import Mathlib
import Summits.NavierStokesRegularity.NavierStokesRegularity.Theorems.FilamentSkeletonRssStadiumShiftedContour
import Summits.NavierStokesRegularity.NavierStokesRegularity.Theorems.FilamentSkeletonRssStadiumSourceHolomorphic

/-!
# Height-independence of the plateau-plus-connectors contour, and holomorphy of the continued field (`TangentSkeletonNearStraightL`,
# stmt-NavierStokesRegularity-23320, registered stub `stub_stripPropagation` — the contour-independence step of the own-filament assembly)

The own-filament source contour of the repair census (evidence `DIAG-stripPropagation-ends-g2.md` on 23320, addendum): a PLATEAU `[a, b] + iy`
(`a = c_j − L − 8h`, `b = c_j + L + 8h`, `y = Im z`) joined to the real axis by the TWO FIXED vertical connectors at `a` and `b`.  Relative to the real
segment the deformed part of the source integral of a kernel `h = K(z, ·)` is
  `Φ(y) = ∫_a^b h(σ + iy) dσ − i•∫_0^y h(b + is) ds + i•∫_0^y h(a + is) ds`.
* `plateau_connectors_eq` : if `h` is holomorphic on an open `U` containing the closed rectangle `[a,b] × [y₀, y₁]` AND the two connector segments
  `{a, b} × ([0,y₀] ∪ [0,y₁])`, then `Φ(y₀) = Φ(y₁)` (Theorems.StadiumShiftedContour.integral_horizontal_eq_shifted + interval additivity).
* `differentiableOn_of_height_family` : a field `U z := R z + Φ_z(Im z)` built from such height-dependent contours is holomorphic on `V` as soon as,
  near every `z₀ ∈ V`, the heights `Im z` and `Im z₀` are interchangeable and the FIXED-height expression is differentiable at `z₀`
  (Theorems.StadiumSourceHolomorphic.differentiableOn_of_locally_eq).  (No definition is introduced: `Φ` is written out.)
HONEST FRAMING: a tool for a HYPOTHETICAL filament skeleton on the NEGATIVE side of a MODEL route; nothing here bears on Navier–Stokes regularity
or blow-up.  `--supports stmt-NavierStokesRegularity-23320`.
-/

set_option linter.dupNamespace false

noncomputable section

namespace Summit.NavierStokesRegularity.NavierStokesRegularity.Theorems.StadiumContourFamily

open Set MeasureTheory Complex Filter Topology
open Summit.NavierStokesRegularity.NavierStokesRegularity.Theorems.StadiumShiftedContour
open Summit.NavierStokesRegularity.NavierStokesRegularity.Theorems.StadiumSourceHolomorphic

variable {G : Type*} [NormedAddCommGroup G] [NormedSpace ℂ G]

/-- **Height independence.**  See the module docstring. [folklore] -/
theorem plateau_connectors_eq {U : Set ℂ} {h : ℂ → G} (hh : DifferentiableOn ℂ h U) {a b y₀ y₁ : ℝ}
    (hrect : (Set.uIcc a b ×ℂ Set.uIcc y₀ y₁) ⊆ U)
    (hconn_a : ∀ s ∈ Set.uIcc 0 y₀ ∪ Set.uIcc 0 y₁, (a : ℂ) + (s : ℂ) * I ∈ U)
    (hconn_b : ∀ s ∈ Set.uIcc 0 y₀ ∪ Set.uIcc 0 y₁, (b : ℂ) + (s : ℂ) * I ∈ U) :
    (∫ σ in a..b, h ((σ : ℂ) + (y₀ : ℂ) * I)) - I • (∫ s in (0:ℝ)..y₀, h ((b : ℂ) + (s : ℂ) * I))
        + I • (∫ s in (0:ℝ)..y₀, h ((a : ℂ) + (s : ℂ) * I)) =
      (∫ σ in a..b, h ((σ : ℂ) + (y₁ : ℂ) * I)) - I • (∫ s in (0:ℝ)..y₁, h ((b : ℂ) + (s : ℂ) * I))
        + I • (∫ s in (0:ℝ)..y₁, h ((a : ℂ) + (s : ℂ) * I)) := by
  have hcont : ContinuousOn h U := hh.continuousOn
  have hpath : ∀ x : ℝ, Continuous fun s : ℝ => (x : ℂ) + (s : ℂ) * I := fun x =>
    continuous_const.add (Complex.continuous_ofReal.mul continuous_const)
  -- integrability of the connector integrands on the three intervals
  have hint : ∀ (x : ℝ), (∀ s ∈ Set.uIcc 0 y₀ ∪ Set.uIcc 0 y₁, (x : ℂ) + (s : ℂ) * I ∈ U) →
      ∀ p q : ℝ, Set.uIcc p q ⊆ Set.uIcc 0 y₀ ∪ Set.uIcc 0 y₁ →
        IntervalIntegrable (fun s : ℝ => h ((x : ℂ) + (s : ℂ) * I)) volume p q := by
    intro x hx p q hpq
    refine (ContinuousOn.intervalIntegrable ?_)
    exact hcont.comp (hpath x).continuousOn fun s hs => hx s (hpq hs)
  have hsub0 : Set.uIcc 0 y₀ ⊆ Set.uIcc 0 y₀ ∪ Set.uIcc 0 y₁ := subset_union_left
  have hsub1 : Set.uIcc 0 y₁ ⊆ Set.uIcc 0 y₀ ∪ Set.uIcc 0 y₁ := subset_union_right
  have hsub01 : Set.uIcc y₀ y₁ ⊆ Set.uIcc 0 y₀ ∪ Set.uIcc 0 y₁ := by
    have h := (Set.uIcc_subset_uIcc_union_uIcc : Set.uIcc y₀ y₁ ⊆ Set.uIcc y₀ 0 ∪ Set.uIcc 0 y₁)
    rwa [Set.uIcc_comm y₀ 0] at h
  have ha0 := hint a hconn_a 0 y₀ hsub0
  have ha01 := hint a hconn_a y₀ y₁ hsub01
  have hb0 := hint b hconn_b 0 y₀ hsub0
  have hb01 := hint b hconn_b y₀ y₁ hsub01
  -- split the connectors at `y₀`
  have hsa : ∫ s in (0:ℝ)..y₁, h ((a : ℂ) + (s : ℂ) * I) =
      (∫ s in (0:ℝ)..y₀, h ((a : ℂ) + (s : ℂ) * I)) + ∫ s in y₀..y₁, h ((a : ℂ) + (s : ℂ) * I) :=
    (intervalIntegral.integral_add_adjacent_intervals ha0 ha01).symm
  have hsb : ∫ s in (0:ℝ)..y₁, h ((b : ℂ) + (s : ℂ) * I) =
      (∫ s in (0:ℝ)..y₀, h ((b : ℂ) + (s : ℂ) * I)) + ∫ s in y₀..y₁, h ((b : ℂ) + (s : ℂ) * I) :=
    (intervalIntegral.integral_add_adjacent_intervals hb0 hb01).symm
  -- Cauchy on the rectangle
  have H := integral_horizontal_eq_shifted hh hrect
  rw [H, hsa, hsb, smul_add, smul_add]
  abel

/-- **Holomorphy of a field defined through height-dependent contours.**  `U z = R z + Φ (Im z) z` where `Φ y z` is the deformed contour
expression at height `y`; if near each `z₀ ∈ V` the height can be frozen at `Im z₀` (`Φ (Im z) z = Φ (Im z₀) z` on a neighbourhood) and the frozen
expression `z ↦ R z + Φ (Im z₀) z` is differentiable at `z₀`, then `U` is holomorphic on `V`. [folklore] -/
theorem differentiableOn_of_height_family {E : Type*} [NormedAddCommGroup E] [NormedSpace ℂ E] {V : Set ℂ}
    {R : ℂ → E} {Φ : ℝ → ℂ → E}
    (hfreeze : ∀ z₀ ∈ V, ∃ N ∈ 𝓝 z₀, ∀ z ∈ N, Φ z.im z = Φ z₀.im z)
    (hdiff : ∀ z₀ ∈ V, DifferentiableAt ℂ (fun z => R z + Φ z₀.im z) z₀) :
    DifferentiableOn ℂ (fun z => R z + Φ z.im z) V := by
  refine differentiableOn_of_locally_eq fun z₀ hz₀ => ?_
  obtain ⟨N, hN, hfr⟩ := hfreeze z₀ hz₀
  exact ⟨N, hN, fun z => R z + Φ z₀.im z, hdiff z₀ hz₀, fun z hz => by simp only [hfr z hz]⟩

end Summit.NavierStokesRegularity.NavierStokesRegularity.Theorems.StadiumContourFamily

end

++++

- _Assignment_
Work through the entries above and report the number of lines that include "refine", with nothing else.

- _Exercise answer_
2